▸ **Problem details**
Every line below between the line holding "import Mathlib" and the line holding "import Literature.Probability.Percolation.PlanarDuality", inclusive, should be repeated exactly, and all other lines omitted.

Collected data entries
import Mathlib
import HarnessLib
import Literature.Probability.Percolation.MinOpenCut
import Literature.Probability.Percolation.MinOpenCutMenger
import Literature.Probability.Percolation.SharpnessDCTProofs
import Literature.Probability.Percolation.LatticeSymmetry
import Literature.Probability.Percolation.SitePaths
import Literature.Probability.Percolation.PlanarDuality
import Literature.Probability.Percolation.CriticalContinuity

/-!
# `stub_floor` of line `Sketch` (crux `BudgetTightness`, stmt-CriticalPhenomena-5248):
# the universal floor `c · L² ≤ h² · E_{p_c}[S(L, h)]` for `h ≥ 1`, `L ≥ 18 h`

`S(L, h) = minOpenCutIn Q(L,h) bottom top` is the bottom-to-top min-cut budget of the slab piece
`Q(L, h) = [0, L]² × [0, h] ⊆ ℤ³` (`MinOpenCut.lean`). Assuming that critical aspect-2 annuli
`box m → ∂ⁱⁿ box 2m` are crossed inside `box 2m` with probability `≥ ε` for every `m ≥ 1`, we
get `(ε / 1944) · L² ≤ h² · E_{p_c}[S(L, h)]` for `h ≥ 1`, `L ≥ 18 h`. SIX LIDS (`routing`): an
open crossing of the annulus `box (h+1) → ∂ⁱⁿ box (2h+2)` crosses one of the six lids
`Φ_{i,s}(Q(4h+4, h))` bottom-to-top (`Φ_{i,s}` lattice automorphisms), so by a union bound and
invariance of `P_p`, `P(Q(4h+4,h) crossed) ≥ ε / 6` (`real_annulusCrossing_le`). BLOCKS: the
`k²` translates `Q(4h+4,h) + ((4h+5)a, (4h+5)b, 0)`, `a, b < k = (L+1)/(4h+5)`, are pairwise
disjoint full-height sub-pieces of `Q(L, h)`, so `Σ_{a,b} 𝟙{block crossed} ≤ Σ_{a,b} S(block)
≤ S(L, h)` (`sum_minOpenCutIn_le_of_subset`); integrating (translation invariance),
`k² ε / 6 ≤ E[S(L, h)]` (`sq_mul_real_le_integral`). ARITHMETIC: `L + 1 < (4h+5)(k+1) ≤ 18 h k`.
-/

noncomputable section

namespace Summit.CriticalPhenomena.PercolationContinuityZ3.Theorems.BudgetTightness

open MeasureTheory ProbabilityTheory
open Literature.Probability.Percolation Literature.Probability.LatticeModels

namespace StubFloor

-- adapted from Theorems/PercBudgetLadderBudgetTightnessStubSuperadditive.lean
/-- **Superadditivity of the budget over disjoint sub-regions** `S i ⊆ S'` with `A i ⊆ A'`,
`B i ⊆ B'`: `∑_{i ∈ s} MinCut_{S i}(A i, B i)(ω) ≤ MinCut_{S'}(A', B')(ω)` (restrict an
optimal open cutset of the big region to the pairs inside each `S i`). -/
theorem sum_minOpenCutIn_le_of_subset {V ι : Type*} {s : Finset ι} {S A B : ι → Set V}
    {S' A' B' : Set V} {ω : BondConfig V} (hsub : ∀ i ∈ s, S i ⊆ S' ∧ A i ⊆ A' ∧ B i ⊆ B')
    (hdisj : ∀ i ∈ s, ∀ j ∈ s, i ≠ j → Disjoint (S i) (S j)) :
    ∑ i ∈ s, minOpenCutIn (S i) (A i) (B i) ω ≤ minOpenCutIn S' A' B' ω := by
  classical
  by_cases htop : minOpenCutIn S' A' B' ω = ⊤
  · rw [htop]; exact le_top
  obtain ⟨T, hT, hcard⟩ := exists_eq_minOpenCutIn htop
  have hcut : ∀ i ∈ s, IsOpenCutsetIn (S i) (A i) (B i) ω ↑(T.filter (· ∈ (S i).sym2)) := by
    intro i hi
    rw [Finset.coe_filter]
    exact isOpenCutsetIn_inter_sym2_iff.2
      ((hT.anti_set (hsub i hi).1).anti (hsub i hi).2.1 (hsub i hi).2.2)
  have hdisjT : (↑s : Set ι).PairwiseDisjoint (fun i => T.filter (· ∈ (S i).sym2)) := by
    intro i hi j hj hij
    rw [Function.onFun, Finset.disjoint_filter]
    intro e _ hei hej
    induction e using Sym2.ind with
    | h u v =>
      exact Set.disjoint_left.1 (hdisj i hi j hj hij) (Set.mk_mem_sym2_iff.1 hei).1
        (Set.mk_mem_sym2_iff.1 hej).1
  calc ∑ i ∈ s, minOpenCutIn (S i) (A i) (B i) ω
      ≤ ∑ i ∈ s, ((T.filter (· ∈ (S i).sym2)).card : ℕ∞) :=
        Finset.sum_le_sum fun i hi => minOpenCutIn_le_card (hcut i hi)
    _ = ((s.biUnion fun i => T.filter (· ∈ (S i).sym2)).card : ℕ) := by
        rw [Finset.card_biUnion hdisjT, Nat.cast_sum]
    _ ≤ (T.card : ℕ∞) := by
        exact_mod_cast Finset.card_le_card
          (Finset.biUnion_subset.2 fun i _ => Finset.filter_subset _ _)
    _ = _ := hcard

==

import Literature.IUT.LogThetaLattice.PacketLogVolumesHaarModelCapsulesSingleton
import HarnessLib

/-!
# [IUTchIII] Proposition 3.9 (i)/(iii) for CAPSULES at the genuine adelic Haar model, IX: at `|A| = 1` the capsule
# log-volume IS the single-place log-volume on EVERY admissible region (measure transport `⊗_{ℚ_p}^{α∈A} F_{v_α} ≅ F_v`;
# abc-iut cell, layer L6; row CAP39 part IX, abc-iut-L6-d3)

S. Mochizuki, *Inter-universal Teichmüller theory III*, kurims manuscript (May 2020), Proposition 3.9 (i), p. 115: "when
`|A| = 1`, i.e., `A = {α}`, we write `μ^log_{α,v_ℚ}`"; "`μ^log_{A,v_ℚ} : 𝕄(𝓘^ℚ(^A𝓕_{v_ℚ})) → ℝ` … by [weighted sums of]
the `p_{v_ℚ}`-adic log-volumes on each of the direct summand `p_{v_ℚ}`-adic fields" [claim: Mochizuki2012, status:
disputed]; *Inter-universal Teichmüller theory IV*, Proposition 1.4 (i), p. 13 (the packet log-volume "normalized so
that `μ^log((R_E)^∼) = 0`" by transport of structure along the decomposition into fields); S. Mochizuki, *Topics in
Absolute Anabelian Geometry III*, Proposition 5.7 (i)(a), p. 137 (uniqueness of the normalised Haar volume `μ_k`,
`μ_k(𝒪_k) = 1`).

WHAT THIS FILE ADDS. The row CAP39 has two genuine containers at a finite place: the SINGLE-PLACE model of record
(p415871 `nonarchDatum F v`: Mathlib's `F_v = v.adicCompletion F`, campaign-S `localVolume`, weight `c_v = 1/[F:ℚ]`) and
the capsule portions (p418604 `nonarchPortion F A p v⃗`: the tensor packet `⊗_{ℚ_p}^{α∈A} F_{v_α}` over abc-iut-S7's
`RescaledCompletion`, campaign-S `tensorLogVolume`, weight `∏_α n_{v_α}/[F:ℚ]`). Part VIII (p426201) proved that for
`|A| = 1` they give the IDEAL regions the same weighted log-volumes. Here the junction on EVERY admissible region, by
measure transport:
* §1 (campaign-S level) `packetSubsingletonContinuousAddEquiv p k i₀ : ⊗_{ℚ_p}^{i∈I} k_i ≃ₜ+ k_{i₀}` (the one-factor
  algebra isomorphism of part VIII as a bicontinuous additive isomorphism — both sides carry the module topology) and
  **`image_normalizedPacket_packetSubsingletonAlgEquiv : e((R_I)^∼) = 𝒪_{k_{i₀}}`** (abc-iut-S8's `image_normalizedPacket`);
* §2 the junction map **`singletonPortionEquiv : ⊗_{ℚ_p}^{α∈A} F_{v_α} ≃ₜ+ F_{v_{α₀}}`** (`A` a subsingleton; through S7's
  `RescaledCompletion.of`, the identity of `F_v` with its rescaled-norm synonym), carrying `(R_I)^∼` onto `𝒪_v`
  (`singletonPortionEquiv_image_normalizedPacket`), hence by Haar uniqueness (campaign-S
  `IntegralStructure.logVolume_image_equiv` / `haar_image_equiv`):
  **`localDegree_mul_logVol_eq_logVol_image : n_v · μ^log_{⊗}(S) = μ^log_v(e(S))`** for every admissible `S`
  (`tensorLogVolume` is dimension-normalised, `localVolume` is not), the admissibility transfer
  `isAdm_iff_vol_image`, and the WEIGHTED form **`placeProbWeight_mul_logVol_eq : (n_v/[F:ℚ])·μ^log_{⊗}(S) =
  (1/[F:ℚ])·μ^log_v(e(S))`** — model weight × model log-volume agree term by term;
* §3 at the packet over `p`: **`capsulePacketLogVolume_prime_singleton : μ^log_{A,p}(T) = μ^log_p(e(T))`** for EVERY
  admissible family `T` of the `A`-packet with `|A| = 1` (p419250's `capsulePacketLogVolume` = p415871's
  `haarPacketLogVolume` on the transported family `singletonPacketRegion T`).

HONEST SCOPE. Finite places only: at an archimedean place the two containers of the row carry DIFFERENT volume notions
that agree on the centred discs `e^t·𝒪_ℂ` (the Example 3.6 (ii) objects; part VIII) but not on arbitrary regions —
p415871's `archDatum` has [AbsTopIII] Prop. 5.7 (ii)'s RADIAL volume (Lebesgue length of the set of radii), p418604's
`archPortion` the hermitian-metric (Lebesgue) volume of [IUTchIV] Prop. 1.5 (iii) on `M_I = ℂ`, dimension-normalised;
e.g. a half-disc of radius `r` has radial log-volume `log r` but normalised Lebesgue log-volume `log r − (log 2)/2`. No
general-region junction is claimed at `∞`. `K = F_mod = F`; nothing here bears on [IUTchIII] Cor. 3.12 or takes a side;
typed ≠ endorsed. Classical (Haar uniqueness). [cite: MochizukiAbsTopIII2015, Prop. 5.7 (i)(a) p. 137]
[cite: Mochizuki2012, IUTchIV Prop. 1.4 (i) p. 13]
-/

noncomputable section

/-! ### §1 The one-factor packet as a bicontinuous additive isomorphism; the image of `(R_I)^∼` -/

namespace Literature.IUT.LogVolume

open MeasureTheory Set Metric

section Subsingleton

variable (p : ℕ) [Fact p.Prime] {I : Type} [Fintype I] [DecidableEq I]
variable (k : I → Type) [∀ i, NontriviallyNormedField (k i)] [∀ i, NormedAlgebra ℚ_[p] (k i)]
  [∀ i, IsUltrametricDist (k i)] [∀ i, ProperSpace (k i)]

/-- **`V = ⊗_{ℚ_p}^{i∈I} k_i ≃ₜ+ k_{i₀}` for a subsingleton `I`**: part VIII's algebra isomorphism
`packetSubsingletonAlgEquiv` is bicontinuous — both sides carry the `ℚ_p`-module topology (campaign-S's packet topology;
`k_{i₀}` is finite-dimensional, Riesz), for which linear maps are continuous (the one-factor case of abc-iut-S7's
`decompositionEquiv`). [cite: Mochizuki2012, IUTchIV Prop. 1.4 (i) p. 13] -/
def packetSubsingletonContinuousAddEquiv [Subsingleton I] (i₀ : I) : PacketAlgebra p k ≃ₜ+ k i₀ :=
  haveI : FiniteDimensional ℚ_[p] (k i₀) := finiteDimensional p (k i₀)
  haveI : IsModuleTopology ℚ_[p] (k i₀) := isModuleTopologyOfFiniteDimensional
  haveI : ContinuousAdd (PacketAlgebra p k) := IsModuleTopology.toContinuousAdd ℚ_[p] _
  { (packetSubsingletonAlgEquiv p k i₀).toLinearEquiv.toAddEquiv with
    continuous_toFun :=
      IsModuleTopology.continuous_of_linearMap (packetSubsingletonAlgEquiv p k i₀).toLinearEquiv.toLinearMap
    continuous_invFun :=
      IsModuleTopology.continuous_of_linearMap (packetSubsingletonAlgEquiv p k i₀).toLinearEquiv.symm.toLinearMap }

--

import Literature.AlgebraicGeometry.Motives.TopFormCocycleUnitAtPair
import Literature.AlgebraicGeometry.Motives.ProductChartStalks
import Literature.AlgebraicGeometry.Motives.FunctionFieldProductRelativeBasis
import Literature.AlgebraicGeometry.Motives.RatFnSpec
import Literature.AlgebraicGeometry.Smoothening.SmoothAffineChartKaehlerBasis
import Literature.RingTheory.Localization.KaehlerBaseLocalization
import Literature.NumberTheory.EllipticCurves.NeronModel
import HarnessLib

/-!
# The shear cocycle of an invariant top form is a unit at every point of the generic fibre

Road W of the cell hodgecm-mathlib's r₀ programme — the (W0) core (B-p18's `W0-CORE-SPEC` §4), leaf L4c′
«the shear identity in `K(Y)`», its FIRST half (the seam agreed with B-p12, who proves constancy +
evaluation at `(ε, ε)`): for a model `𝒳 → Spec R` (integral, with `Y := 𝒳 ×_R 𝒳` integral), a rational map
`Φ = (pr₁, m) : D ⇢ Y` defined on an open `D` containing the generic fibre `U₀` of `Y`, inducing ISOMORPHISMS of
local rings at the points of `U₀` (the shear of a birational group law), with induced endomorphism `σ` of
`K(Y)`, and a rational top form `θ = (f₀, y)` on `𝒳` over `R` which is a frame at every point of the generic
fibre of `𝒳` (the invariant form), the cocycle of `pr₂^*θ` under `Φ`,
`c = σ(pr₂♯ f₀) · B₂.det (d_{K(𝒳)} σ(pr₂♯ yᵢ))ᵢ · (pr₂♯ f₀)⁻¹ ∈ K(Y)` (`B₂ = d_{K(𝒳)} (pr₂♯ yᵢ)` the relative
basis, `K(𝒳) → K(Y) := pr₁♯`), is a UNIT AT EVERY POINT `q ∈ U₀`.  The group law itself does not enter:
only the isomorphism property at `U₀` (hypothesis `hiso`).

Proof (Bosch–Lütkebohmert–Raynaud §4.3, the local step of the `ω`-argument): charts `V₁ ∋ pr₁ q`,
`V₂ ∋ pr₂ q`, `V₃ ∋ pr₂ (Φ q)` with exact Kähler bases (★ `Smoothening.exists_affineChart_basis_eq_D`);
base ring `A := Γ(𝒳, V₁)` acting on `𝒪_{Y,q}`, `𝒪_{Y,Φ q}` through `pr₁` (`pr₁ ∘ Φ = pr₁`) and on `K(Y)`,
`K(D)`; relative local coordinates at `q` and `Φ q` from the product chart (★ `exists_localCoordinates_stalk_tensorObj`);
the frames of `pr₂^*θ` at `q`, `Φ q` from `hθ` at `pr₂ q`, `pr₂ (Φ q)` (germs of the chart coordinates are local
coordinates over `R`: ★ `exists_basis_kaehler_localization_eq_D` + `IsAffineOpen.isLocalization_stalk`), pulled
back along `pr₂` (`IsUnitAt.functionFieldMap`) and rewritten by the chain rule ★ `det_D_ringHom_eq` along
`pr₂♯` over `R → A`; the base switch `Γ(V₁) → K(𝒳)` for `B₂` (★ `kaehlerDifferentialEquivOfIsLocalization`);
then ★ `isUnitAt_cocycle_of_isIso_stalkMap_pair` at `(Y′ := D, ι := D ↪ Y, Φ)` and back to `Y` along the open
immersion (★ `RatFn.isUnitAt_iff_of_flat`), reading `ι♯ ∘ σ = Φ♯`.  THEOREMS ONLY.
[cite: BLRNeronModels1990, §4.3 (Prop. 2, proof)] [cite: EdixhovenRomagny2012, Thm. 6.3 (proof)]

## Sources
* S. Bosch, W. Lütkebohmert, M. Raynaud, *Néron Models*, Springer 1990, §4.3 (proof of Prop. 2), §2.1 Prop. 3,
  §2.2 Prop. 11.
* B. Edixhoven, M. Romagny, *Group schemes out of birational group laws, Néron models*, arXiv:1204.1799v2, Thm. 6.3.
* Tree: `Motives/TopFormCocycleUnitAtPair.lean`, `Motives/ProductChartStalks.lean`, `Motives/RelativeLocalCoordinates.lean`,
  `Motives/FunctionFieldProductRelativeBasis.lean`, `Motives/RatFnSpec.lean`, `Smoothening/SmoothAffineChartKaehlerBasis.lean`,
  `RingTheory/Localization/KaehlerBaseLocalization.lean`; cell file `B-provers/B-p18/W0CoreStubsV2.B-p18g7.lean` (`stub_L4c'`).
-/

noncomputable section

▸ **Written solution**
import Mathlib
import HarnessLib
import Literature.Probability.Percolation.MinOpenCut
import Literature.Probability.Percolation.MinOpenCutMenger
import Literature.Probability.Percolation.SharpnessDCTProofs
import Literature.Probability.Percolation.LatticeSymmetry
import Literature.Probability.Percolation.SitePaths
import Literature.Probability.Percolation.PlanarDuality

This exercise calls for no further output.